Stories about the miracles of Jesus often form the substance of the Gospel lessons, especially for the Sundays after Epiphany and the Sundays after Trinity, and we have often had occasion to speak about the meaning of them in a general way. They are the signs that in Jesus Christ the Kingdom of God has come in power. With these miracles, or signs, Jesus shows himself as the promised Messiah, who, according to ancient prophecy, makes the deaf to hear, and the blind to see, and the lame to walk, and so on. They are signs that Jesus is the Son of God.

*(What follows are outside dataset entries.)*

import Literature.NumberTheory.EllipticCurves.KubertTateFiveMuDescent
import HarnessLib

/-!
# The `μ₅`-descent on the Kubert–Tate family, III: the Kummer homomorphism on rational points and
# the box-filling criterion `5 ^ ω(mn) ≤ #(E(ℚ)/5E(ℚ))` from `ω(mn)` points and a determinant mod `5`

PROOF-ONLY file (theorems only; no definition, no named fact, no `sorry`), topic
`NumberTheory/EllipticCurves`; sequel of `KubertTateFiveMuDescent`. Setting as there: `E = E_{m,n}`
(`kubertTateFive m n` over `ℚ`, elliptic), `φ` Vélu, `ψ` a dual (`ψ ∘ φ = [5]`), `T = (0,0)`, a reference
point `P₁ ∈ E(ℚ̄)^Γ` with `25 P₁ ≠ O`, `f_T = xy − nx² + n²y`, `S` = the prime factors of `mn`.

* `kummerValue_ne_zero` — `f_T(x, y) ≠ 0` at a rational affine point `(x, y) ≠ T` of `E`.
* `exists_kummerHom` — **the Kummer homomorphism `κ : E(ℚ) → H¹(ℚ, E'[ψ])`**, `P ↦ [σ ↦ σQ − Q]`
  (`ψ Q = P`; tree `Isogeny.exists_kummerCocycle`, `kummerClass_add`, `kummerClass_eq_of_apply_eq`),
  killing `5E(ℚ) = ψ(φ(E(ℚ)))`.
* `exists_valHom` — **the valuation homomorphism `Φ : E(ℚ) → (ℤ/5)^S`**, `Φ(P) = (v_q mod 5)_{q ∈ S}` of
  the Kummer invariant of `κ(P)` in `ℚˣ/ℚˣ⁵` (`kummerInvariant`), with `Φ(5R) = 0` and, for rational affine
  points `P, P' ≠ T`, **`Φ(P) − Φ(P') = (v_q f_T(P) − v_q f_T(P'))_q`** (the Kummer invariant is the descent
  value, `IsogenyDualKernelKummerDescent.exists_mul_pow_eq_value_of_coboundary`).
* **`pow_card_le_natCard_quotient_of_span`** — if rational affine points `P_i ≠ T` (`i ∈ ι`) and a base
  point `P' ≠ T` (e.g. `P' = 2T = (mn, m²n)`, `f_T(2T) = m³n²`) have difference vectors
  `(v_q f_T(P_i) − v_q f_T(P'))_{q ∈ S} mod 5` SPANNING `(ℤ/5)^S`, then `5 ^ #S ≤ #(E(ℚ)/5E(ℚ))` — the box of
  `KubertTateFiveMuDescent` §4 is full; hence (tame régime) **`shaCorank_five_eq_zero_of_span :
  t₅(E_{m,n}) = 0`**, `sha_torsionBy_five_eq_bot_of_span : Ш(E_{m,n}/ℚ)[5] = 0` and
  `mordellWeilRank_succ_eq_of_span : rank E_{m,n}(ℚ) + 1 = ω(mn)`. An instance thus costs: the tame
  check, `ω(mn)` explicit points with their `f_T`-values factorised, one point with `25P ≠ O`, and a
  determinant mod `5`.
* §4 `shaCorank_five_eq_zero_of_matrix`, `sha_torsionBy_five_eq_bot_of_matrix`,
  `primaryComponent_sha_five_eq_bot_of_matrix`, `mordellWeilRank_succ_eq_of_matrix` — the same with the
  spanning hypothesis replaced by a left-inverse matrix mod `5` (`pow_card_le_natCard_quotient_of_matrix`),
  the shape an instance file applies verbatim.
* §5 CLASS-WIDE: `shaCorank_five_eq_zero_of_le_mordellWeilRank_succ` — in the tame régime (and given
  `#E(ℚ)[5] = 5`), **`t₅(E_{m,n}) = 0` whenever `rank E_{m,n}(ℚ) + 1 ≥ ω(mn)`** (the rank decides the box:
  `mordellWeilRank_succ_eq_iff`); `sha_torsionBy_five_eq_bot_of_le_mordellWeilRank_succ`; and the first-descent
  bound **`natCard_sha_torsionBy_five_mul_pow_le : #Ш(E_{m,n}/ℚ)[5] · 5^{rank+1} ≤ 5^{ω(mn)}`** (with Cassels–Tate:
  `rank + t₅ + 1 ≤ ω(mn)` on the whole tame family).

## References

* [SilvermanAEC2009] J. H. Silverman, *AEC*, 2nd ed., X.§4 Prop. 4.1 and sequence (*), Thm. X.4.2, Prop. X.4.9,
  Exercise 10.1(c), Thm. X.1.1.
* [Fisher2001FiveSevenDescent] T. Fisher, JEMS 3 (2001), §§1–2.
* [Kubert1976] D. S. Kubert, *Universal bounds on the torsion of elliptic curves*, Table 3 (`N = 5`).
-/

noncomputable section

Thus the point of these miraculous deeds lies not just in the deeds themselves, but in what they signify about the mission of God in Christ. They are symbolic acts. Jesus feeds the multitude in the wilderness, and the point is not just that a crowd of hungry people are fed; the point is to show that Jesus is himself the bread of life, the Word of God, who has come to nourish hungry souls. The feeding is a sign of that; that is the point of it, as he himself explains. Jesus changes water into wine, and the point is not just to relieve an embarrassed host; but to show that Jesus is Lord of the marriage feast, the spiritual union between God and his people. Jesus gives sight to the blind man, and shows, symbolically, that he is the truth of God, bringing light to our dark minds. The miracles are significant acts, symbolic acts. The point is never just the deed itself, but what it reveals about the meaning of God’s coming and the nature of his kingdom.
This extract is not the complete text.